3. Prefix caching hierarchy with well-tested variants for different use cases

So it's a 3-tier architecture. The biggest difference with Dynamo is that llm-d is using the inference gateway extension - https://github.com/kubernetes-sigs/gateway-api-inference-ext... - which brings Kubernetes owned APIs for managing model routing, request priority and flow control, LoRA support etc.

rdli•1y ago
I would think that that the NVidia Dynamo SDK (pipelines) is a big difference as well (https://github.com/ai-dynamo/dynamo/tree/main/deploy/sdk/doc...), or am I missing something?
smarterclayton•1y ago
That's a good example - I can at least answer about why it's a difference: different target user.

As I understand the Dynamo SDK it is about simplifying and helping someone get started with Dynamo on Kubernetes.

From the user set we work with (large inference deployers) that is not a high priority - they already have mature deployment opinions or a set of tools that would not compose well with something like the Dynamo SDK. Their comfort level with Kubernetes is moderate to high - either they use Kubernetes for high scale training and batch, or they are deploying to many different providers in order to get enough capacity and need a standard orchestration solution.

llm-d focuses on helping achieve efficiency dynamically at runtime based on changing traffic or workload on Kubernetes - some of the things the Dynamo SDK encodes are static and upfront and would conflict with that objective.

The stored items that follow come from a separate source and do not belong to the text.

/-- **THE PER-ENTRY BRACKET AT AN AGREEING HUB** `z = x_0 = y_0` (level `l = κ_r+1`, contents `u = x_l`, `v = y_l`): the four-term synchronous bracket of entry `r` applied to `F` is
`≤ Ψ(x,y) − net(z;u,v)`. [ours] -/
theorem addCertL_bracket_agree_le (hacc0 : ∀ u v, 0 ≤ acc u v) (hacc1 : ∀ u v, acc u v ≤ 1)
    (hG0d : ∀ s, G s s = 0) (hE0 : ∀ u v, 0 ≤ E u v) (hσ0 : 0 ≤ σ)
    (hnet : ∀ z u v, net z u v = min (acc z u) (acc z v) * (G u v - σ * E u v)
      - (acc z u - min (acc z u) (acc z v)) * (G z v - G u v + σ * E u z) - (acc z v - min (acc z u) (acc z v)) * (G u z - G u v + σ * E z v))
    (hN : ∀ z u v, 0 ≤ net z u v)
    (hΨc : ∀ x y, Ψc x y = ∑ i : Fin K, G (x i.succ) (y i.succ))
    (hNETc : ∀ z x y, NETc z x y = ∑ r : Fin m, net z (x (κ r).succ) (y (κ r).succ))
    (hFc : ∀ x y, Fc x y = Ψc x y + (if x 0 = y 0 then -(σ / m) * NETc (x 0) x y else σ * E (x 0) (y 0)))
    (r : Fin m) (x y : Fin (K + 1) → S) (hz : x 0 = y 0) :
    min (acc (x 0) (x (κ r).succ)) (acc (y 0) (y (κ r).succ))
        * Fc (edgeFlowSwap (Equiv.refl S) 0 (κ r).succ x) (edgeFlowSwap (Equiv.refl S) 0 (κ r).succ y)
      + (acc (x 0) (x (κ r).succ) - min (acc (x 0) (x (κ r).succ)) (acc (y 0) (y (κ r).succ))) * Fc (edgeFlowSwap (Equiv.refl S) 0 (κ r).succ x) y
      + (acc (y 0) (y (κ r).succ) - min (acc (x 0) (x (κ r).succ)) (acc (y 0) (y (κ r).succ))) * Fc x (edgeFlowSwap (Equiv.refl S) 0 (κ r).succ y)
      + (1 - acc (x 0) (x (κ r).succ) - acc (y 0) (y (κ r).succ) + min (acc (x 0) (x (κ r).succ)) (acc (y 0) (y (κ r).succ))) * Fc x y
      ≤ Ψc x y - net (x 0) (x (κ r).succ) (y (κ r).succ) := by
  have hv := addCertL_value_le κ hE0 hσ0 hN hNETc hFc
  -- the four values
  have h1 := hv (edgeFlowSwap (Equiv.refl S) 0 (κ r).succ x) (edgeFlowSwap (Equiv.refl S) 0 (κ r).succ y)
  have h2 := hv (edgeFlowSwap (Equiv.refl S) 0 (κ r).succ x) y
  have h3 := hv x (edgeFlowSwap (Equiv.refl S) 0 (κ r).succ y)
  rw [hΨc, levelSum_swap_both κ, homSwap_zero, homSwap_zero, ← hΨc, ← hz, hG0d] at h1
  rw [hΨc, levelSum_swap_left κ, homSwap_zero, ← hΨc] at h2
  rw [hΨc, levelSum_swap_right κ, homSwap_zero, ← hΨc, ← hz] at h3
  have h4 : Fc x y ≤ Ψc x y := by
    rw [hFc, if_pos hz]
    have : 0 ≤ NETc (x 0) x y := by rw [hNETc]; exact sum_nonneg fun r _ => hN _ _ _
    have h2' : 0 ≤ σ / m := div_nonneg hσ0 (Nat.cast_nonneg m)
    nlinarith [mul_nonneg h2' this]
  rw [← hz] at h2 ⊢
  set aX := acc (x 0) (x (κ r).succ)
  set aY := acc (x 0) (y (κ r).succ)
  have c1 : 0 ≤ min aX aY := le_min (hacc0 _ _) (hacc0 _ _)
  have c2 : 0 ≤ aX - min aX aY := sub_nonneg.mpr (min_le_left _ _); have c3 : 0 ≤ aY - min aX aY := sub_nonneg.mpr (min_le_right _ _)
  have c4 : 0 ≤ 1 - aX - aY + min aX aY := by
    rcases le_total aX aY with h | h <;> [rw [min_eq_left h]; rw [min_eq_right h]] <;> linarith [hacc1 (x 0) (y (κ r).succ), hacc1 (x 0) (x (κ r).succ)]
  rw [hnet]
  nlinarith [mul_le_mul_of_nonneg_left h1 c1, mul_le_mul_of_nonneg_left h2 c2, mul_le_mul_of_nonneg_left h3 c3, mul_le_mul_of_nonneg_left h4 c4]
/-!
# Thermodynamic limits of the two-point function: Salmhofer–Seiler's Theorem 3.23 (1) and chiral
# long-range order in the infinite volume (CMP 139 (1991), Thm. 3.23 (1), Thm. 4.8 (4.42),
# Cor. 4.9, Remark 4.10 (1) (4.43))

Theorems only (no definition, no named fact).  The tree proves Salmhofer–Seiler's chiral long-range
order in its uniform FINITE-VOLUME form (`chiralLRO_expect_limit`, `uN_chiralLRO_of_four_le`:
`|Λ|⁻¹∑_x⟨σ₀σ_x⟩_Λ ≥ c > 0` on all large even tori).  The printed statements are about the
THERMODYNAMIC LIMIT: Thm. 3.23 (1) says that any limit `T̂ = lim T̂_Λ` of the Fourier transforms of
the two-point function is a signed measure `c₀δ₀ - c_π̂δ_π̂ + ĝ` with `c₀, c_π̂ ≥ 0` and `ĝ`
absolutely continuous, and Thm. 4.8 / Remark 4.10 (1) conclude
`lim_{|x|→∞, ε(x)=-1} ⟨ψ̄ψ(0)ψ̄ψ(x)⟩/(2N)² = limsup_x ⟨ψ̄ψ(0)ψ̄ψ(x)⟩/(2N)² = 2c₀ > 0` (4.43).  This
file proves these statements in lattice form, for pointwise limits `T(x) = lim_n T_{Λ_n}(x)` along
even tori `Λ_n = (ℤ/L_n)^ν`, `L_n → ∞` (the limits whose existence along subsequences is Thm. 3.18 (2),
`exists_subseq_tendsto_expect`):

* **`thermodynamicLimit_twoPoint_decomp`** (Thm. 3.23 (1)): for `ν ≥ 3`, `b_k ≥ 0` (Thm. 3.21's
  hypothesis) and `|T_Λ| ≤ 1`, there are `c₀ ≥ 0`, `c_π̂ ≥ 0` with `|Λ_n|⁻¹T̂_{Λ_n}(0) → c₀`,
  `|Λ_n|⁻¹T̂_{Λ_n}(π̂) → -c_π̂` (the whole sequence, not a subsequence) and
  `T(x) - (c₀ - c_π̂ ε(x)) → 0` as `|x| → ∞` — i.e. `T = ` (Fourier transform of the two Dirac
  masses) `+` (a function vanishing at infinity); `…_of_hasLog`: the same under Thm. 3.18's
  hypotheses (`B = exp(NW)`, `w₁ = 1`, `w_k ≥ 0`, `m ≥ 0`);
* **`chiralLRO_thermodynamicLimit`** (Thm. 4.8 (4.42), Remark 4.10 (1) (4.43)): at `m = 0`,
  `c_π̂ = c₀ ≥ (1/4ν)(1/K(N) - 2S(ν)/N)`, `T = 0` on the even sublattice, `T(x) → 2c₀` along the odd
  sublattice, `limsup_x T(x) = 2c₀`;
* **`uN_chiralLRO_thermodynamicLimit`**, **`uN_chiralLRO_infiniteVolume`** (Cor. 4.9 with
  Remark 4.10 (1), `1 ≤ N ≤ 4`, `ν ≥ 4`, no numerical hypothesis — the computer-assisted
  `S(ν) < 0.35` is the tree's kernel certificate): `2c₀ > 0`, for EVERY thermodynamic limit, and
  such limits exist along a subsequence of any sequence of even tori (`exists_subseq_tendsto_corrFn`).

METHOD (replacing the Riesz–Markov / peaking-argument road of the print, same input (3.113)).  By
`ComplexSpinTwoPointFourier`, `T_Λ = a_Λ + b_Λε + (near) + (far)` with `|near| ≤ n_Λ(η)`,
`∑_x|far|² ≤ (2Nη)⁻²` uniformly in `Λ`, `n_Λ(η) → n(η)` and `n(η) → 0` (`η → 0`).  Along a
subsequence the bounded atoms converge, `a → c`, `b → c'`; on every finite set of sites the bound
`∑((|T_Λ - a_Λ - b_Λε| - n_Λ)⁺)² ≤ (2Nη)⁻²` passes to the limit, so `{x : |T(x) - c - c'ε(x)| >
n(η) + δ}` is finite for every `δ > 0`: the regular part tends to `0` at infinity.  Testing against
the two infinite sublattices shows that `(c, c')` is determined by `T`, hence the atoms converge
along the whole sequence; their signs are (3.112) at `k = 0`, `k = π̂` (`neg_le_zeroMode`,
`stagMode_le`).  At `m = 0`, (3.101)/(3.106) give `T|_{even} = 0`, `c' = -c`, and (4.42) is the
limit of the tree's finite-volume `chiralLRO_expect_limit`.  Honest framing: `β = 0` complex spin
systems on even tori and their pointwise thermodynamic limits; nothing about `β > 0`, the continuum,
`SU(N)` or the summit's `QCD` conjunct; the identification with the `U(N)` gauge theory is
`StrongCouplingBosonisation` (Salmhofer–Seiler §2).

WHAT IS PRINTED (locators).  Thm. 3.23 (1) p. 415 ("Any thermodynamic limit of the two-point
function `T̂ = lim_{Λ→∞} T̂_Λ` is a signed measure on `ℬ_ν = [-π,π]^ν`.
`T̂(k) = c₀δ(k) - c_π̂δ(k-π̂) + ĝ(k)` with `c₀ ≥ 0`, `c_π̂ ≥ 0` (`c₀ = c_π̂` at `m = 0`), `ĝ`
absolutely continuous with respect to Lebesgue measure, and (3.109)"); Thm. 4.8 with (4.40)–(4.42)
pp. 422–423; Cor. 4.9 p. 423; Remark 4.10 (1) (4.43) p. 423
("`limsup_{x∈ℤ^ν} (2N)^{-2}⟨ψ̄ψ(0)ψ̄ψ(x)⟩ = lim_{|x|→∞, ε(x)=-1} (2N)^{-2}⟨ψ̄ψ(0)ψ̄ψ(x)⟩ = 2c₀`").

## References

* M. Salmhofer, E. Seiler, *Proof of chiral symmetry breaking in strongly coupled lattice gauge
  theory*, Commun. Math. Phys. 139 (1991) 395–432: Thm. 3.18 (2), Thm. 3.23, Thm. 4.8, Cor. 4.9,
  Remark 4.10. [SalmhoferSeiler1991]
* J. Fröhlich, B. Simon, T. Spencer, Commun. Math. Phys. 50 (1976) 79–95 (the paper's [18]).
  [FrohlichSimonSpencer1976]

## Mathlib

`tendsto_subseq_of_bounded` (Bolzano–Weierstrass in `ℝ × ℝ`), `tendsto_of_subseq_tendsto`,
`Filter.frequently_cofinite_iff_infinite`, `Set.Infinite.exists_subset_card_eq`,
`Filter.limsup_le_of_le` / `Filter.le_limsup_of_frequently_le`.
-/

noncomputable section
/-- **The Jacobian range: `𝐚(−v) + 2 ≤ (p − 1)·𝐚(v) + p`, i.e. `𝐚(−v) ≤ (p−1)𝐚(v) + p − 2`, for every `v ∈ G`** whenever some
`𝐛 : G → ℤ_+` satisfies (1.9) — since `𝐣 ≥ 1`, `p(𝐚(v)+1) = Σ_u 𝐛(u)𝐣(u⁻¹(−v)) ≥ Σ_u 𝐛(u) = 𝐚(v) + 𝐚(−v) + 2` (for `p = 3`:
`𝐚(2) ≤ 2𝐚(1) + 1`, Example 2.2). A necessary condition on the multiplicities of a Jacobian under Theorem 1.4 («certain natural
conditions on the multiplicities […] do guarantee that those polarized varieties are not jacobians of curves»).
[cite: Zarhin2021PrimeOrderJacobians, Abstract (chunk p0002), §1 Thm. 1.4, Prop. 1.11 (chunk p0003 L131–L147, p0004 L113–L152), §2 Example 2.2 (chunk p0007)] -/
theorem add_two_le_of_lefschetz_nat (hζ : IsPrimitiveRoot ζ p) (a b : (ZMod p)ˣ → ℕ)
    (hL : 1 - ∑ h : (ZMod p)ˣ, (a h : K) * ζ ^ ((-h : (ZMod p)ˣ) : ZMod p).val =
      ∑ u : (ZMod p)ˣ, (b u : K) / (1 - ζ ^ (u : ZMod p).val)) (v : (ZMod p)ˣ) :
    a (-v) + 2 ≤ (p - 1) * a v + p := by
  have h1 := prime_mul_add_one_eq_sum_of_lefschetz_nat hζ a b hL v
  have h2 := sum_eq_add_add_two_of_lefschetz_nat hζ a b hL v
  have h3 : ∑ u : (ZMod p)ˣ, b u ≤ ∑ u : (ZMod p)ˣ, b u * ((u⁻¹ * -v : (ZMod p)ˣ) : ZMod p).val :=
    Finset.sum_le_sum fun u _ ↦ Nat.le_mul_of_pos_right _ (Nat.pos_of_ne_zero (val_units_ne_zero _))
  rw [mul_add, mul_one] at h1
  have h4 : (p - 1) * a v = p * a v - a v := Nat.sub_one_mul p (a v)
  have h5 : a v ≤ p * a v := Nat.le_mul_of_pos_left _ hp.out.pos
  omega

end AnyPrime

/-! ## §1 `G = (ℤ/3ℤ)^* = {1, −1}` and Zarhin's formula at `p = 3` -/

section Three

variable {K : Type*} [Field K] [CharZero K] {ζ : K}

/-- `−1 ≠ 1` in `(ℤ/3ℤ)^*` («`G = {1, −1}`»). [cite: Zarhin2021PrimeOrderJacobians, §1 proof of Cor. 1.13 (chunk p0005 L100–L104)] -/
theorem neg_one_ne_one_units_zmod_three : (-1 : (ZMod 3)ˣ) ≠ 1 := by decide

/-- **`(ℤ/3ℤ)^* = {1, −1}`** («Now let `p = 3`. Then […] `G = {1, −1}`»). [cite: Zarhin2021PrimeOrderJacobians, §1 proof of Cor. 1.13
(chunk p0005 L100–L104)] -/
theorem univ_units_zmod_three : (Finset.univ : Finset (ZMod 3)ˣ) = {1, -1} := by
  symm
  apply Finset.eq_univ_of_card
  rw [Finset.card_pair neg_one_ne_one_units_zmod_three.symm, ZMod.card_units_eq_totient 3,
    Nat.totient_prime Nat.prime_three]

Also, large deployers with serving typically have significant batch and training and they are looking to maximize capacity use without impacting their prod serving. That requires the orchestrator to know about both workloads at some level - which Dynamo SDK would make more difficult.

rdli•1y ago
In this analogy, Dynamo is most definitely not like Django. It includes inference aware routing, KV caching, etc. -- all the stuff you would need to run a modern SOTA inference stack.
qntty•1y ago
You're right, I was confusing TensorRT with Dynamo. It looks like the relationship between Dynamo and vLLM is actually the opposite of what I was thinking -- Dynamo can use vLLM as a backend rather than vice versa.
Kemschumam•1y ago
What would be the benefit of this project over hosting VLLM in Ray?